Recapitulações anteriores:
Atenção: a seguir, spoilers do 5º episódio da série 'Andor'
O episódio começa de forma incomum – com a poesia de uma cidade futurista. O policial demitido Syril Karn (antagonista dos primeiros episódios) olha pela janela, a paisagem industrial do lado de fora, uma expressão de melancolia no rosto, a situação suspeitamente lembra o meme 'Rússia para os tristes'.
Em seguida, vem uma conversa tipicamente balabanoviana do herói com sua mãe (Kathryn Hunter, que interpretou brilhantemente as irmãs bruxas em 'A Tragédia de Macbeth' de Joel Coen), para cujo apartamento de estilo soviético ele voltou após ser demitido. Ela critica suas decisões de carreira, constata a falta de perspectivas e responde ao sarcasmo do filho com um sarcasmo ainda mais duro.
O relacionamento familiar deles é geralmente bastante ambíguo, sente-se a tensão e a presença invisível de um conflito antigo. Para resolver (em sua opinião) os problemas do filho, a mãe quer ligar para o tio Harlo (aquele parente em qualquer drama social que sempre arranja algum trabalho). Karn claramente não está entusiasmado, e, pelo andamento da cena, o tio Harlo mora em São Petersburgo, atende pelo apelido de Tatarin e se parece com Viktor Sukhorukov.
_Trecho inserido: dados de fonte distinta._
import Mathlib
import HarnessLib

/-!
# E-es-185 STEP 1→2 glue, `E`-free: a homomorphism from a finite abelian group with at most four `2`-torsion elements into a
# group of exponent `2` takes values in a Klein four-set `{1, v₁, v₂, v₁v₂}`
(route `ManinLocalTwoThree`, crux C2 `ManinOddAtFour` stmt-BirchSwinnertonDyer-22967; cell bsd-f2-manin, C2/C3 LEAD p1 gen 19;
`--supports stmt-BirchSwinnertonDyer-22967`; line card `Lines/kummer_diamond.md`: supplies hypothesis `hV` of D6
`KummerDiamondStepTwo.descent_table_of_diamond_classes` — «all classes `δ(R_Q)`, `δ(T₁)`, `δ(T₂)` lie in one four-set», i.e.
`|δ(E(ℚ)_tors)| ≤ |tors/2·tors| = |tors[2]| ≤ 4` (es §59.5 STEP 1: "`V_tors := δ(T) ≅ T/2T` has order `4`"))

* `exists_fourSet_of_ncard_le_four` — a multiplicatively closed subset `S ∋ 1` of a group of exponent `2` with `|S| ≤ 4` lies in
  `{1, v₁, v₂, v₁v₂}` for some `v₁, v₂`.
* `exists_fourSet_of_card_twoTorsion_le_four` — for a FINITE additive commutative group `T` whose `2`-torsion `{t | 2•t = 0}` has at
  most `4` elements and ANY additive hom `δ : T →+ Additive G` into a group `G` of exponent `2`, all values lie in one four-set
  (`δ` kills `2T`, `|T/2T| = |T[2]|` by Lagrange + first isomorphism theorem).

Elementary group theory; nothing about C2, Manin's conjecture or BSD is proved here.
-/

set_option autoImplicit false
-- lint-debt: the directory name repeats the summit name (sibling precedent `ManinLocalTwoThreeKummerDiamondDescentStepTwo.lean`)
set_option linter.dupNamespace false

namespace Summit.BirchSwinnertonDyer.BirchSwinnertonDyer.Theorems.ManinLocalTwoThree.KummerDiamondStepTwo

/-! ## §1 Small multiplicatively closed subsets of a group of exponent `2` -/

/-- In a group of exponent `2`, a multiplicatively closed subset containing `1` with at most four elements is contained in a
Klein four-set `{1, v₁, v₂, v₁v₂}`. [folklore] -/
theorem exists_fourSet_of_ncard_le_four {G : Type*} [CommGroup G] (hG : ∀ g : G, g * g = 1) (S : Set G) (hS : S.Finite)
    (h1 : (1 : G) ∈ S) (hmul : ∀ a ∈ S, ∀ b ∈ S, a * b ∈ S) (hcard : S.ncard ≤ 4) :
    ∃ v₁ v₂ : G, ∀ x ∈ S, x = 1 ∨ x = v₁ ∨ x = v₂ ∨ x = v₁ * v₂ := by
  classical
  by_cases hA : ∃ v₁ ∈ S, v₁ ≠ 1
  · obtain ⟨v₁, hv₁S, hv₁⟩ := hA
    by_cases hB : ∃ v₂ ∈ S, v₂ ≠ 1 ∧ v₂ ≠ v₁
    · obtain ⟨v₂, hv₂S, hv₂, hv₂₁⟩ := hB
      refine ⟨v₁, v₂, fun x hx => ?_⟩
      by_contra hx4
      simp only [not_or] at hx4
      obtain ⟨hx1, hxv₁, hxv₂, hxv₁₂⟩ := hx4
      -- `v₁ v₂` is a fourth element of `S`, distinct from `1, v₁, v₂`
      have h12S : v₁ * v₂ ∈ S := hmul v₁ hv₁S v₂ hv₂S
      have h12_1 : v₁ * v₂ ≠ 1 := by
        intro h
        apply hv₂₁
        calc v₂ = v₁ * v₁ * v₂ := by rw [hG, one_mul]
          _ = v₁ * (v₁ * v₂) := by rw [mul_assoc]
          _ = v₁ := by rw [h, mul_one]
      have h12_v₁ : v₁ * v₂ ≠ v₁ := by
        intro h
        apply hv₂
        calc v₂ = v₁ * v₁ * v₂ := by rw [hG, one_mul]
          _ = v₁ * (v₁ * v₂) := by rw [mul_assoc]
          _ = v₁ * v₁ := by rw [h]
          _ = 1 := hG v₁
      have h12_v₂ : v₁ * v₂ ≠ v₂ := by
        intro h
        apply hv₁
        calc v₁ = v₁ * (v₂ * v₂) := by rw [hG, mul_one]
          _ = v₁ * v₂ * v₂ := by rw [mul_assoc]
          _ = v₂ * v₂ := by rw [h]
          _ = 1 := hG v₂
      -- five distinct elements of `S`
      let F : Finset G := {1, v₁, v₂, v₁ * v₂, x}
      have hFcard : F.card = 5 := by
        simp only [F]
        rw [Finset.card_insert_of_notMem, Finset.card_insert_of_notMem, Finset.card_insert_of_notMem,
          Finset.card_insert_of_notMem, Finset.card_singleton]
        · simp only [Finset.mem_singleton]; exact fun h => hxv₁₂ h.symm
        · simp only [Finset.mem_insert, Finset.mem_singleton, not_or]; exact ⟨fun h => h12_v₂ h.symm, fun h => hxv₂ h.symm⟩
        · simp only [Finset.mem_insert, Finset.mem_singleton, not_or]
          exact ⟨fun h => hv₂₁ h.symm, fun h => h12_v₁ h.symm, fun h => hxv₁ h.symm⟩
        · simp only [Finset.mem_insert, Finset.mem_singleton, not_or]
          exact ⟨fun h => hv₁ h.symm, fun h => hv₂ h.symm, fun h => h12_1 h.symm, fun h => hx1 h.symm⟩
      have hFS : (F : Set G) ⊆ S := by
        intro y hy
        simp only [F, Finset.coe_insert, Finset.coe_singleton, Set.mem_insert_iff, Set.mem_singleton_iff] at hy
        rcases hy with rfl | rfl | rfl | rfl | rfl
        · exact h1
        · exact hv₁S
        · exact hv₂S
        · exact h12S
        · exact hx
      have : F.card ≤ S.ncard := by
        rw [← Set.ncard_coe_finset]
        exact Set.ncard_le_ncard hFS hS
      omega
    · -- at most one non-trivial element
      refine ⟨v₁, 1, fun x hx => ?_⟩
      by_cases hx1 : x = 1
      · exact Or.inl hx1
      · by_cases hxv : x = v₁
        · exact Or.inr (Or.inl hxv)
        · exact absurd ⟨x, hx, hx1, hxv⟩ hB
  · refine ⟨1, 1, fun x hx => Or.inl ?_⟩
    by_contra h
    exact hA ⟨x, hx, h⟩

/-! ## §2 `|T/2T| = |T[2]|` and the four-set of values -/

/-- For a finite additive commutative group `T`, `|T ⧸ 2T| = |T[2]|` (Lagrange + the first isomorphism theorem for `t ↦ 2•t`).
[folklore] -/
theorem card_quotient_two_eq_card_twoTorsion (T : Type*) [AddCommGroup T] [Finite T] :
    Nat.card (T ⧸ (nsmulAddMonoidHom 2 : T →+ T).range) = Nat.card (nsmulAddMonoidHom 2 : T →+ T).ker := by
  set f : T →+ T := nsmulAddMonoidHom 2 with hf
  have h1 : Nat.card T = Nat.card (T ⧸ f.range) * Nat.card f.range :=
    AddSubgroup.card_eq_card_quotient_mul_card_addSubgroup f.range
  have h2 : Nat.card T = Nat.card (T ⧸ f.ker) * Nat.card f.ker :=
    AddSubgroup.card_eq_card_quotient_mul_card_addSubgroup f.ker
  have h3 : Nat.card (T ⧸ f.ker) = Nat.card f.range := Nat.card_congr (QuotientAddGroup.quotientKerEquivRange f).toEquiv
  have hpos : 0 < Nat.card f.range := Nat.card_pos
  rw [h3] at h2
  rw [h2] at h1
  -- `h1 : card range * card ker = card quot * card range`
  exact Nat.eq_of_mul_eq_mul_right hpos (by linarith [h1, mul_comm (Nat.card f.range) (Nat.card f.ker)])

/-- **Values of a hom into a group of exponent `2` lie in a four-set** when the source is a finite additive commutative group with at
most four `2`-torsion elements: `δ` kills `2T` (as `δ(2t) = δ(t)² = 1`), so it factors through `T/2T`, of order `|T[2]| ≤ 4`, and its
image is a multiplicatively closed set with `≤ 4` elements (`exists_fourSet_of_ncard_le_four`).  This is es §59.5 STEP 1's
"`V_tors = δ(T)` has order `4`" in the form consumed by `descent_table_of_diamond_classes` (`hV`, `ht₁`, `ht₂`).
[cite: SilvermanAEC2009, Prop. X.1.4] -/
theorem exists_fourSet_of_card_twoTorsion_le_four {T : Type*} [AddCommGroup T] [Finite T]
    (h4 : Nat.card (nsmulAddMonoidHom 2 : T →+ T).ker ≤ 4)
    {G : Type*} [CommGroup G] (hG : ∀ g : G, g * g = 1) (δ : T →+ Additive G) :
    ∃ v₁ v₂ : G, ∀ t : T, Additive.toMul (δ t) = 1 ∨ Additive.toMul (δ t) = v₁ ∨ Additive.toMul (δ t) = v₂ ∨
      Additive.toMul (δ t) = v₁ * v₂ := by
  classical
  set f : T →+ T := nsmulAddMonoidHom 2 with hf
  -- `δ` kills `2T`
  have hker : f.range ≤ δ.ker := by
    rintro _ ⟨t, rfl⟩
    rw [AddMonoidHom.mem_ker, hf, nsmulAddMonoidHom_apply, map_nsmul]
    change Additive.ofMul ((Additive.toMul (δ t)) ^ 2) = Additive.ofMul 1
    rw [pow_two, hG]
  set δ' : T ⧸ f.range →+ Additive G := QuotientAddGroup.lift f.range δ hker with hδ'
  have hδ'mk : ∀ t : T, δ' (t : T ⧸ f.range) = δ t := fun t => QuotientAddGroup.lift_mk f.range hker t
  -- the image
  set S : Set G := Set.range (fun t : T => Additive.toMul (δ t)) with hS
  have hSeq : S = Set.range (fun u : T ⧸ f.range => Additive.toMul (δ' u)) := by
    ext g
    simp only [hS, Set.mem_range]
    constructor
    · rintro ⟨t, rfl⟩; exact ⟨t, by rw [hδ'mk]⟩
    · rintro ⟨u, rfl⟩
      induction u using QuotientAddGroup.induction_on with
      | H t => exact ⟨t, by rw [hδ'mk]⟩
  haveI : Finite (T ⧸ f.range) := Finite.of_surjective _ QuotientAddGroup.mk_surjective
  have hcard : S.ncard ≤ 4 := by
    rw [← Nat.card_coe_set_eq, hSeq]
    calc Nat.card (Set.range fun u : T ⧸ f.range => Additive.toMul (δ' u)) ≤ Nat.card (T ⧸ f.range) := Finite.card_range_le _
      _ = Nat.card f.ker := card_quotient_two_eq_card_twoTorsion T
      _ ≤ 4 := h4
  have hfin : S.Finite := Set.finite_range _
  have h1 : (1 : G) ∈ S := ⟨0, by simp⟩
  have hmul : ∀ a ∈ S, ∀ b ∈ S, a * b ∈ S := by
    rintro _ ⟨s, rfl⟩ _ ⟨t, rfl⟩
    exact ⟨s + t, by simp only [map_add, toMul_add]⟩
  obtain ⟨v₁, v₂, hV⟩ := exists_fourSet_of_ncard_le_four hG S hfin h1 hmul hcard
  exact ⟨v₁, v₂, fun t => hV _ ⟨t, rfl⟩⟩

/-- The `2`-torsion kernel `ker (t ↦ 2•t)` is the subtype `{t // 2 • t = 0}` (for rewriting the cardinality hypothesis).
[folklore] -/
theorem card_ker_two_eq (T : Type*) [AddCommGroup T] :
    Nat.card (nsmulAddMonoidHom 2 : T →+ T).ker = Nat.card {t : T // 2 • t = 0} :=
  Nat.card_congr (Equiv.subtypeEquivRight fun t => by rw [AddMonoidHom.mem_ker, nsmulAddMonoidHom_apply])

end Summit.BirchSwinnertonDyer.BirchSwinnertonDyer.Theorems.ManinLocalTwoThree.KummerDiamondStepTwo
Enquanto isso, em Aldani, em meio a uma paisagem nada industrial, Cassian (Diego Luna, melancólico e decidido ao mesmo tempo) acorda, percebe que suas coisas sumiram e rapidamente entende o que está acontecendo. Seus pertences (incluindo armas) são examinados por um dos rebeldes, Skeen, que suspeita que o novato seja um traidor. Andor está irritado, mas não demonstra, responde evasivamente às perguntas sobre si mesmo. Já Skeen é bastante falante – ele percebe o olhar de Cassian em suas tatuagens e não se importa em falar sobre elas.
Skeen esteve preso, obviamente por assassinato, e Andor entende de tatuagens de prisão porque também esteve preso, embora em uma colônia juvenil. Skeen, como um criminoso para outro, conta a Cassian que está participando do assalto por vingança. Andor pergunta sobre os membros do grupo, e assim descobrimos que, embora esses caras pareçam uma turba, cada um tem seus próprios motivos e habilidades ocultas.
No apartamento de Syril Karn, enquanto isso, ocorreu a ligação para o tio, e mãe e filho discutem isso. Ela insiste que o filho é o culpado por seus próprios problemas; ele, em um texto implícito, sugere que ela não é candidata ao prêmio de 'Mãe do Ano'. Já vimos muitas coisas em 'Star Wars', mas isso, provavelmente, não.
De qualquer forma, o tio Harlo parece disposto a ajudar, mas o coração de Syril não está tranquilo – na cama, ele olha para o holograma de Andor; à mesa, ignora teimosamente os cereais (que, caracteristicamente, servem tanto para o almoço quanto para o jantar). Aonde essa obsessão por capturar Andor o levará, só podemos adivinhar, mas parece sensato apostar que esse jovem perdido acabará se juntando à rebelião.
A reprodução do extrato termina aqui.